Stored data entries
━━━
import Summits.BirchSwinnertonDyer.BirchSwinnertonDyer.Theorems.CMKolyvaginAtInertTwoSilentSupplyOnSelmerRankOneOfBurungaleTian
import HarnessLib

/-! Scratch (bsd-line-cmk2-p1 g23): TURNKEY for the pen's edit «split crux 28663 `CMSilentHeegnerTwinSupplyAtInertTwo` (HL′) along
`Nat.card (W.selmerGroup 2) = 2`» (memo `TURNKEY-HLPRIME-ALGEBRAIC-g23.md` §4).  Kernel check that (i) HL′₀ (the `#Sel₂ = 2` half) closes BY NAME
modulo the two prints Burungale–Tian 2026 Thm 1.1 + modularity, via the landed p766325
`KolyvaginLowerTwo.exists_silentHeegnerField_of_natCard_selmerGroup_eq_two`; (ii) the glue HL′₀ → HL′₁ → HL′ is `by_cases`.  Decl texts = the
rev-22 decl of 28663 with ONE clause inserted after `W.analyticRank = 1 →`.  Nothing is filed here; the edit is the pen's (D-0059/W-79).
BSD is not proved by any of this; HL′₁ is OPEN. -/

-- single-conjunct summit: `Summit.BirchSwinnertonDyer.BirchSwinnertonDyer.…` repeats the name by design
set_option linter.dupNamespace false
set_option autoImplicit false

noncomputable section

open scoped Classical

namespace Scratch.CMSilentSupplySelmerSplit

open WeierstrassCurve NumberField
open Literature.NumberTheory.EllipticCurves
open Summit.BirchSwinnertonDyer.BirchSwinnertonDyer.Theses.CMKolyvaginAtInertTwo (CMSilentHeegnerTwinSupplyAtInertTwo)
open Summit.BirchSwinnertonDyer.BirchSwinnertonDyer.Theorems

/-- PROPOSED HL′₀ `CMSilentHeegnerTwinSupplyAtInertTwoSelmerRankOne` (text = 28663 + «Nat.card (W.selmerGroup 2) = 2 →» after `W.analyticRank = 1 →`). -/
def CMSilentHeegnerTwinSupplyAtInertTwoSelmerRankOne : Prop :=
  ∀ (W : WeierstrassCurve ℚ) [W.IsElliptic] [W.IsGloballyMinimal] [NeZero (W.conductorNorm ℤ)], W.HasCM → Literature.NumberTheory.EllipticCurves.Rank1Residual.CMInert W 2 → W.HasSurjectiveModNGaloisRep (2 : ℤ) → W.analyticRank = 1 → Nat.card (W.selmerGroup 2) = 2 → ∃ (K : Type) (_ : Field K) (_ : NumberField K), Literature.NumberTheory.EllipticCurves.IsImaginaryQuadratic K ∧ Odd (NumberField.discr K) ∧ NumberField.discr K ≠ -3 ∧ Literature.NumberTheory.EllipticCurves.SatisfiesHeegnerHypothesis (W.conductorNorm ℤ) K ∧ (∑ q ∈ (NumberField.discr K).natAbs.primeFactors, ((if jacobiSym W.Δ.num q = -1 then 1 else 0) + (if jacobiSym W.Δ.num q = 1 ∧ Even (W.frobeniusTrace q) then 2 else 0)) ≤ 1) ∧ (W.quadraticTwist (NumberField.discr K : ℚ)).entireLFunction 1 ≠ 0

/-- PROPOSED HL′₁ `CMSilentHeegnerTwinSupplyAtInertTwoSelmerWide` (text = 28663 + «Nat.card (W.selmerGroup 2) ≠ 2 →»): the RESIDUAL crux. -/
def CMSilentHeegnerTwinSupplyAtInertTwoSelmerWide : Prop :=
  ∀ (W : WeierstrassCurve ℚ) [W.IsElliptic] [W.IsGloballyMinimal] [NeZero (W.conductorNorm ℤ)], W.HasCM → Literature.NumberTheory.EllipticCurves.Rank1Residual.CMInert W 2 → W.HasSurjectiveModNGaloisRep (2 : ℤ) → W.analyticRank = 1 → Nat.card (W.selmerGroup 2) ≠ 2 → ∃ (K : Type) (_ : Field K) (_ : NumberField K), Literature.NumberTheory.EllipticCurves.IsImaginaryQuadratic K ∧ Odd (NumberField.discr K) ∧ NumberField.discr K ≠ -3 ∧ Literature.NumberTheory.EllipticCurves.SatisfiesHeegnerHypothesis (W.conductorNorm ℤ) K ∧ (∑ q ∈ (NumberField.discr K).natAbs.primeFactors, ((if jacobiSym W.Δ.num q = -1 then 1 else 0) + (if jacobiSym W.Δ.num q = 1 ∧ Even (W.frobeniusTrace q) then 2 else 0)) ≤ 1) ∧ (W.quadraticTwist (NumberField.discr K : ℚ)).entireLFunction 1 ≠ 0

/-- PROPOSED derivation item `CMSilentHeegnerTwinSupplyAtInertTwoSelmerRankOneOfFacts`: (Burungale–Tian 2026 Thm 1.1 ∧ modularity) → HL′₀. -/
def CMSilentHeegnerTwinSupplyAtInertTwoSelmerRankOneOfFacts : Prop :=
  (Literature.NumberTheory.EllipticCurves.burungaleTian_analyticRank_eq_zero_of_selmerCorank_eq_zero_of_hasCM ∧ WeierstrassCurve.hasEntireLFunction_rat) → CMSilentHeegnerTwinSupplyAtInertTwoSelmerRankOne

/-- PROPOSED glue: HL′₀ → HL′₁ → HL′ (28663 verbatim). -/
def CMSilentHeegnerTwinSupplyOfSelmerSplit : Prop :=
  CMSilentHeegnerTwinSupplyAtInertTwoSelmerRankOne → CMSilentHeegnerTwinSupplyAtInertTwoSelmerWide → CMSilentHeegnerTwinSupplyAtInertTwo

/-- THE CLOSER of the derivation item (3 lines over p766325). -/
theorem cmSilentHeegnerTwinSupplyAtInertTwoSelmerRankOneOfFacts_proof : CMSilentHeegnerTwinSupplyAtInertTwoSelmerRankOneOfFacts := by
  rintro ⟨hBT, hmod⟩ W _ _ _ hCM hin hρ _ hSel
  exact KolyvaginLowerTwo.exists_silentHeegnerField_of_natCard_selmerGroup_eq_two hBT hmod W hCM hin hρ hSel

/-- THE GLUE CLOSER (`by_cases` on `Nat.card (W.selmerGroup 2) = 2`). -/
theorem cmSilentHeegnerTwinSupplyOfSelmerSplit_proof : CMSilentHeegnerTwinSupplyOfSelmerSplit := by
  intro h0 h1 W _ _ _ hCM hin hρ hr
  by_cases h : Nat.card (W.selmerGroup 2) = 2
  · exact h0 W hCM hin hρ hr h
  · exact h1 W hCM hin hρ hr h

/-- Sanity: the split is conservative — HL′ implies both halves. -/
theorem selmerRankOne_of_all (h : CMSilentHeegnerTwinSupplyAtInertTwo) : CMSilentHeegnerTwinSupplyAtInertTwoSelmerRankOne :=
  fun W _ _ _ hCM hin hρ hr _ ↦ h W hCM hin hρ hr

end Scratch.CMSilentSupplySelmerSplit

end
import Mathlib.AlgebraicGeometry.Morphisms.Proper
import Mathlib.AlgebraicGeometry.Morphisms.Immersion
import Mathlib.AlgebraicGeometry.Morphisms.SchemeTheoreticallyDominant
import Mathlib.AlgebraicGeometry.Morphisms.Flat
import Mathlib.AlgebraicGeometry.Morphisms.FiniteType
import Mathlib.AlgebraicGeometry.Limits
import Mathlib.AlgebraicGeometry.Noetherian
import Literature.AlgebraicGeometry.Resolution.ChowLemma
import Literature.AlgebraicGeometry.Resolution.ChowLemmaProofs
import Literature.AlgebraicGeometry.Resolution.SchematicallyDense
import HarnessLib

/-!
# Proof of Chow's lemma over a field, general case (`Literature.AlgebraicGeometry.Resolution.ChowLemma_holds`)

This file discharges the named fact `Literature.AlgebraicGeometry.Resolution.ChowLemma` of
`Literature/AlgebraicGeometry/Resolution/ChowLemma.lean`: for a field `k` and a separated
`k`-scheme `f : X → Spec k` of finite type (no integrality or irreducibility assumption) there are
`n`, a scheme `X'`, a proper surjective `π : X' → X`, an immersion `ι : X' → 𝐏ⁿ_k` over `k`, and
a dense open `U ⊆ X` with `π⁻¹(U) → U` an isomorphism.

The sibling file `ChowLemmaProofs.lean` proves the integral form `ChowLemmaIntegral_holds`
(Görtz–Wedhorn I, Thm. 13.100 (2)) by the same "closure of the graph" construction for `X`
irreducible; we reuse from it the quasi-projectivity of affine schemes of finite type
(`ChowLemmaProof.exists_immersion_projectiveSpace`), the weak products of projective `k`-schemes
(`ChowLemmaProof.exists_weakProd`), scheme-theoretic dominance of `X → im` for quasi-compact
morphisms (`ChowLemmaProof.isSchemeTheoreticallyDominant_toImage`) and the gluing of immersions
(`ChowLemmaProof.isImmersion_of_iSup_preimage_eq_top`). What is new here is the general
(reducible, non-reduced) case, which needs (a) a finite affine open cover all of whose members
contain every generic point, so that its intersection is dense, and (b) scheme-theoretic density
arguments (`IsSchemeTheoreticallyDominant`) in place of the density-plus-reducedness arguments
available in the integral case.

Source: The Stacks project, Cohomology of Schemes, Section 30.18 "Chow's lemma" (Tag 02O2), Lemma
30.18.1 (Tag 0200, with reference to EGA II Théorème 5.6.1(a)): "Let `S` be a Noetherian scheme. Let
`f : X → S` be a separated morphism of finite type. Then there exist an `n ≥ 0` and a diagram
`X ← X' → 𝐏ⁿ_S` over `S` where `X' → 𝐏ⁿ_S` is an immersion, and `π : X' → X` is proper and
surjective. Moreover, we may arrange it such that there exists a dense open subscheme `U ⊆ X` such
that `π⁻¹(U) → U` is an isomorphism." We prove the case `S = Spec k` vendored by `ChowLemma`.

## Proof

We follow the printed proof (Tag 0200) with the classical "closure of the graph" presentation of
its middle part (EGA II 5.6.1; Hartshorne II Ex. 4.10), which avoids gluing `π`:

1. `X` is Noetherian, so it has finitely many irreducible components (Tag 0BA8), and every point has
   an affine open neighbourhood containing all generic points (Properties, Lemma 28.29.4,
   Tag 01ZX, in the finite form used in the proof of Tag 0200: a small affine neighbourhood of `x`
   together with disjoint affine opens around the remaining generic points is affine). By
   compactness we get a finite affine open cover `X = U₀ ∪ … ∪ Uₘ` each member of which contains
   all generic points, so that `U := ⋂ Uᵢ` is a dense open (`exists_affine_cover_dense_iInf`).
2. Each `Uᵢ`, being affine of finite type over `k`, admits a `k`-immersion `jᵢ : Uᵢ → 𝐏^{nᵢ}_k`
   (Morphisms, Lemma 29.39.3, Tag 01VS, affine case;
   `ChowLemmaProof.exists_immersion_projectiveSpace` of the sibling file). Write
   `jᵢ = clᵢ ≫ (Aᵢ ↪ 𝐏^{nᵢ})` with `Aᵢ` open and `clᵢ` a closed immersion (Mathlib
   `Scheme.Hom.liftCoborder`).
3. `P := 𝐏^{n₀} ×ₖ … ×ₖ 𝐏^{nₘ}` is a projective `k`-scheme by the Segre embedding (Constructions,
   Lemma 27.13.6, Tag 01WD; `ChowLemmaProof.exists_weakProd`), in particular proper over `k`
   (`Literature.AlgebraicGeometry.Motives.IsProjectiveOver.isProper`).
4. Let `e = (U ↪ X, (jᵢ|_U)ᵢ) : U → X ×ₖ P` and let `X'` be its scheme-theoretic image (Mathlib
   `Scheme.Hom.image`; Morphisms, Lemma 29.6.3, Tag 01R8: `U → X'` is scheme-theoretically
   dominant), `π : X' → X` and `ψ : X' → P` the projections.
   * `π` is proper (closed immersion, then base change of `P → Spec k`), and surjective because its
     image is closed and contains the dense open `U`.
   * `π⁻¹(U) → U` is an isomorphism: its section induced by `e` is a closed immersion (section of a
     separated morphism, Schemes, Lemma 26.21.11, Tag 01KT) with trivial kernel (it is
     scheme-theoretically dominant), hence an isomorphism (`isIso_morphismRestrict`).
   * `ψ` is an immersion (`isImmersion_snd`): with `Vᵢ := prᵢ⁻¹(Aᵢ) ⊆ P` and `Wᵢ := ψ⁻¹(Vᵢ)`, one
     shows `Wᵢ = π⁻¹(Uᵢ)` (`chart_le`, `le_chart`) by two applications of "`S`-morphisms into a
     separated `S`-scheme agreeing on a scheme-theoretically dense open are equal" (Morphisms, Lemma
     29.7.10, Tag 01RH; `Literature.AlgebraicGeometry.Resolution.ext_of_isSchemeTheoreticallyDominant_of_isSeparated` of
     `Resolution/SchematicallyDense.lean`), and that `ψ|: Wᵢ → Vᵢ` is a closed immersion
     (`isClosedImmersion_chart`): the closed immersion `Wᵢ ↪ X ×ₖ Vᵢ` factors through the graph
     `Vᵢ ×_{Aᵢ} Uᵢ ↪ X ×ₖ Vᵢ` of the retraction, itself a closed immersion since `X → Spec k` is
     separated. As the `Wᵢ` cover `X'`, `ψ` is an immersion
     (`ChowLemmaProof.isImmersion_of_iSup_preimage_eq_top`). Composing with `P ↪ 𝐏ᴺ` gives `ι`.

## References

* The Stacks project: Tag 0200 (Cohomology of Schemes, Lemma 30.18.1, Chow's lemma) in Section Tag
  02O2; Tags 01ZX, 0BA8, 01VS, 01WD, 01R8, 01RH, 01KT as indicated above. [StacksProject]
* A. Grothendieck, EGA II, Théorème 5.6.1 (the reference printed in Tag 0200).
* R. Hartshorne, *Algebraic Geometry*, GTM 52 (1977): II Ex. 4.10 (Chow's Lemma, with the same
  proof sketch), II Thm. 4.9, II Ex. 5.11 (Segre). [Hartshorne1977]
* U. Görtz, T. Wedhorn, *Algebraic Geometry I: Schemes*, 2nd ed. (2020), Theorem 13.100 (Lemma of
  Chow), PDF p. 529 (the integral form, proved in the sibling file). [GortzWedhorn2020]

## Implementation notes

* All auxiliary results live in `Literature.AlgGeom.ChowLemmaProof` (the namespace of the sibling file;
  no name is reused); the construction with all its data is `ChowLemmaProof.exists_chow`, the
  discharge is `Literature.AlgebraicGeometry.Resolution.ChowLemma_holds`. No definitions are introduced.
* The "one chart" section is written for an abstract configuration
  (`f : X → S` separated, `g : P → S`, `qᵢ : P → Pᵢ` over `S`, `clᵢ : Uᵢ → Aᵢ ⊆ Pᵢ`,
  `e : U₀ → X ×_S P` quasi-compact with prescribed components), so that it applies verbatim to every
  index `i`.
-/

universe u

open CategoryTheory Limits TopologicalSpace AlgebraicGeometry MonoidalCategory

noncomputable section

namespace Literature.AlgebraicGeometry.Resolution

namespace ChowLemmaProof

/-! ### Scheme-theoretic dominance and separatedness -/

section DomExt

variable {W X Y Z : Scheme.{u}}

/-- Precomposing with a scheme-theoretically dominant morphism does not change the kernel ideal
sheaf. [folklore] -/
theorem ker_comp_of_isSchemeTheoreticallyDominant (u : W ⟶ X) [IsSchemeTheoreticallyDominant u]
    (r : X ⟶ Y) : (u ≫ r).ker = r.ker := by
  rw [Scheme.Hom.ker_comp, u.ker_eq_bot, Scheme.IdealSheafData.map_bot]

/-- A section of a separated morphism is a closed immersion (Stacks, Schemes Lemma 26.21.11).
[cite: StacksProject, Tag 01KT] -/
theorem isClosedImmersion_of_comp_eq_id' (s : X ⟶ Y) (p : Y ⟶ X) [IsSeparated p]
    (h : s ≫ p = 𝟙 X) : IsClosedImmersion s :=
  have : IsClosedImmersion (s ≫ p) := h ▸ inferInstance
  .of_comp s p

/-- A scheme-theoretically dominant section of a separated morphism is an isomorphism: it is a
closed immersion (Tag 01KT) with zero kernel. [cite: StacksProject, Tag 01KT] -/
theorem isIso_of_comp_eq_id_of_isSchemeTheoreticallyDominant (s : X ⟶ Y) (p : Y ⟶ X)
    [IsSeparated p] [IsSchemeTheoreticallyDominant s] (h : s ≫ p = 𝟙 X) : IsIso s :=
  have := isClosedImmersion_of_comp_eq_id' s p h
  IsClosedImmersion.isIso_iff_ker_eq_bot.mpr s.ker_eq_bot

/-- A separated morphism with a scheme-theoretically dominant section is an isomorphism.
[cite: StacksProject, Tag 01KT] -/
theorem isIso_of_section_of_isSchemeTheoreticallyDominant (s : X ⟶ Y) (p : Y ⟶ X)
    [IsSeparated p] [IsSchemeTheoreticallyDominant s] (h : s ≫ p = 𝟙 X) : IsIso p :=
  have := isIso_of_comp_eq_id_of_isSchemeTheoreticallyDominant s p h
  have : p = inv s := by rw [← cancel_epi s, h, IsIso.hom_inv_id]
  this ▸ inferInstance

/-- If `u ≫ r = v ≫ c` with `u` scheme-theoretically dominant then `ker c ≤ ker r`; with `c` a
closed immersion this says that `r` factors through `c` (Mathlib `IsClosedImmersion.lift`).
[folklore] -/
theorem ker_le_ker_of_isSchemeTheoreticallyDominant {A B : Scheme.{u}} (u : W ⟶ X)
    [IsSchemeTheoreticallyDominant u] (r : X ⟶ A) (v : W ⟶ B) (c : B ⟶ A)
    (h : u ≫ r = v ≫ c) : c.ker ≤ r.ker := by
  rw [← ker_comp_of_isSchemeTheoreticallyDominant u r, h]
  exact Scheme.Hom.le_ker_comp _ _

end DomExt

/-! ### Affine open covers with dense intersection -/

section AffineCover

variable (X : Scheme.{u})

section Topology

variable {α : Type*} [TopologicalSpace α]

/-- The complement of the union of the irreducible components other than `Z` is contained
in `Z`. [folklore] -/
theorem compl_sUnion_irreducibleComponents_sdiff_subset (Z : Set α) :
    (⋃₀ (irreducibleComponents α \ {Z}))ᶜ ⊆ Z := by
  intro y hy
  by_contra hyZ
  apply hy
  exact ⟨irreducibleComponent y, ⟨irreducibleComponent_mem_irreducibleComponents y, fun h ↦
    hyZ (h ▸ mem_irreducibleComponent)⟩, mem_irreducibleComponent⟩

/-- Distinct irreducible components: a generic point of one does not lie in the other. [folklore] -/
theorem not_mem_of_isGenericPoint_of_ne {Z Z' : Set α} (hZ : Z ∈ irreducibleComponents α)
    (hZ' : Z' ∈ irreducibleComponents α) (hne : Z ≠ Z') {η : α} (hη : IsGenericPoint η Z) :
    η ∉ Z' := by
  intro h
  have hsub : Z ⊆ Z' := by
    rw [← hη.def]
    exact closure_minimal (Set.singleton_subset_iff.mpr h)
      (isClosed_of_mem_irreducibleComponents _ hZ')
  exact hne (hsub.antisymm (hZ.2 hZ'.1 hsub))

/-- A set containing all generic points of irreducible components (of a quasi-sober space) is
dense. [folklore] -/
theorem dense_of_genericPoints_subset [QuasiSober α] {U : Set α} (hU : genericPoints α ⊆ U) :
    Dense U := by
  rw [dense_iff_closure_eq, ← Set.univ_subset_iff, ← genericPoints.closure]
  exact closure_mono hU

end Topology
import Literature.NumberTheory.EllipticCurves.YanZhu2026.GreenbergDivisibilityProofs
import Literature.NumberTheory.EllipticCurves.BurungaleCastellaSkinner2025.ProductDivisibilitiesIntegralityProofs
import HarnessLib

/-!
# K2R‴ `SignedLowerDescentFromCommonFrame` (crux stmt-BirchSwinnertonDyer-20213), registered stub (S2)
# `stub_delocalise` — de-localisation of the twist pair's Greenberg PRODUCT inclusion, PROVED

Route-independent `Theorems` file (no `Theses` import) of the cell `bsd-wall`, seat `bsd-wall-sbc-p2`
(prover, skeleton v5 of the crux K2R‴, evidence on stmt-BirchSwinnertonDyer-20213).

The K1′ package of route `SignedBaseChange` hands, for every Katz frame `(L_K, G, G')` of the twist pair
`(f, f')` over `K` and every structure map `J`, an inclusion of ideals of `R = 𝒪_{ℂ_p}⟦T₂⟧⟦T₁⟧`
(outer variable `T₁` = cyclotomic, inner `T₂` = anticyclotomic)

  `(s) · ch(X_Gr(E/K̃_∞)) · ch(X_Gr(E'/K̃_∞)) ⊆ (G · G')`

UP TO a nonzero CYCLOTOMIC series `s ∈ 𝒪_{ℂ_p}⟦T₁⟧` (placed in the outer variable by `PowerSeries.map C`)
— "in `Λ_L^ur ⊗_{Λ^{cyc,ur}} Frac(Λ^{cyc,ur})`" (Burungale–Skinner–Tian–Wan, arXiv:2409.01350v2, Thm.
(GMC_r) and the proof of Thm. (KoMC'_lb)). The printed de-localisation step («`μ(𝓛) = 0`. Hence `𝓛` is
coprime to height one prime ideals of `Λ^cyc`, and the divisibility holds in `Λ_L`») is, over the
non-factorial receptacle `𝒪_{ℂ_p}⟦T₂⟧⟦T₁⟧`, the tree's Weierstrass-division cancellation theorem
`Literature.NumberTheory.EllipticCurves.le_span_of_span_map_C_mul_le_of_hasUnitContent_minus`
(file `YanZhu2026/GreenbergDivisibilityProofs.lean`, §B) applied to the product `G · G'`, whose
anticyclotomic projection `(G·G')⁻ = G⁻·G'⁻` has unit content as soon as both factors do
(`Literature.NumberTheory.EllipticCurves.hasUnitContent_minus_mul`). This file proves the registered stub
(S2) of the crux skeleton v5 VERBATIM; its two companions are (S1) `stub_muZero` (the `μ = 0` input,
Hsieh 2014 Thm. B + the comparison `(G⁻) = (L^BDP)`) and (S3) `stub_transferDescent` (the s-free
Greenberg → signed transfer and descent, BSTW Prop. (Eq) + Prop. (ctl_st)).

References: [BurungaleSkinnerTianWan2024] arXiv:2409.01350v2, proof of Thm. (KoMC'_lb) (corpus
`paper:arxiv-2409.01350` p0075–p0076); [YanZhu2024MainConjNonCM] proof of Thm. 4.2 (2), arXiv:2412.20078v4
TeX l.1042–1050 (the same cancellation at ordinary `p`); [BurungaleCastellaSkinner2025] proof of Prop.
5.2.1 (`μ` of a product).
-/

namespace Summit.BirchSwinnertonDyer.BirchSwinnertonDyer.Theorems.SignedBaseChangeK2RDelocalisation

open Literature.NumberTheory.EllipticCurves Literature.NumberTheory.EllipticCurves.GreenbergVatsal2000
  Literature.NumberTheory.EllipticCurves.UnrSeries₂

/-- **Registered stub (S2) `stub_delocalise` of K2R‴, PROVED.** In `R = 𝒪_{ℂ_p}⟦T₂⟧⟦T₁⟧`: for a nonzero
cyclotomic series `s ∈ 𝒪_{ℂ_p}⟦T₁⟧`, two series `G, G'` whose anticyclotomic projections `G⁻ = G(T₁ = 0)`,
`G'⁻` have unit content (`μ(G⁻) = μ(G'⁻) = 0`), and any ideal `I` of `R`, the inclusion
`(s) · I ⊆ (G · G')` forces `I ⊆ (G · G')` — no divisor of `G · G'` comes from the cyclotomic algebra.
[cite: BurungaleSkinnerTianWan2024, proof of Thm. (KoMC'_lb), last paragraph ("μ = 0 … coprime to height one prime ideals of Λ^cyc, and the divisibility holds in Λ_L"), corpus paper:arxiv-2409.01350 p0076]
[cite: YanZhu2024MainConjNonCM, proof of Thm. 4.2 (2) (arXiv:2412.20078v4 TeX l.1042–1050)] -/
theorem stub_delocalise : ∀ (p : ℕ) [Fact p.Prime] (s : PowerSeries (PadicComplexInt p))
    (G G' : PowerSeries (PowerSeries (PadicComplexInt p))) (I : Ideal (PowerSeries (PowerSeries (PadicComplexInt p)))),
    s ≠ 0 → HasUnitContent (minus G) → HasUnitContent (minus G') →
    Ideal.span {PowerSeries.map (PowerSeries.C (R := PadicComplexInt p)) s} * I ≤ Ideal.span {G * G'} →
    I ≤ Ideal.span {G * G'} := by
  intro p _ s G G' I hs hG hG' h
  exact le_span_of_span_map_C_mul_le_of_hasUnitContent_minus (hasUnitContent_minus_mul hG hG') hs h

/-- **Element form** of the same cancellation for the product: `G·G' ∣ s·c ⇒ G·G' ∣ c` for `s` a nonzero
cyclotomic series and `μ(G⁻) = μ(G'⁻) = 0`.
[cite: BurungaleSkinnerTianWan2024, proof of Thm. (KoMC'_lb), last paragraph (corpus paper:arxiv-2409.01350 p0076)] -/
theorem dvd_of_dvd_map_C_mul_prod {p : ℕ} [Fact p.Prime] {G G' c : PowerSeries (PowerSeries (PadicComplexInt p))}
    (hG : HasUnitContent (minus G)) (hG' : HasUnitContent (minus G'))
    {s : PowerSeries (PadicComplexInt p)} (hs : s ≠ 0)
    (h : G * G' ∣ PowerSeries.map (PowerSeries.C (R := PadicComplexInt p)) s * c) : G * G' ∣ c :=
  dvd_of_dvd_map_C_mul_of_hasUnitContent_minus (hasUnitContent_minus_mul hG hG') hs h

end Summit.BirchSwinnertonDyer.BirchSwinnertonDyer.Theorems.SignedBaseChangeK2RDelocalisation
━━━
WORK ITEM:
Give back the entries above exactly as they are, from their first line through the line that contains "texts = the", both included, with nothing else.

ANSWER BELOW:
import Summits.BirchSwinnertonDyer.BirchSwinnertonDyer.Theorems.CMKolyvaginAtInertTwoSilentSupplyOnSelmerRankOneOfBurungaleTian
import HarnessLib

/-! Scratch (bsd-line-cmk2-p1 g23): TURNKEY for the pen's edit «split crux 28663 `CMSilentHeegnerTwinSupplyAtInertTwo` (HL′) along
`Nat.card (W.selmerGroup 2) = 2`» (memo `TURNKEY-HLPRIME-ALGEBRAIC-g23.md` §4).  Kernel check that (i) HL′₀ (the `#Sel₂ = 2` half) closes BY NAME
modulo the two prints Burungale–Tian 2026 Thm 1.1 + modularity, via the landed p766325
`KolyvaginLowerTwo.exists_silentHeegnerField_of_natCard_selmerGroup_eq_two`; (ii) the glue HL′₀ → HL′₁ → HL′ is `by_cases`.  Decl texts = the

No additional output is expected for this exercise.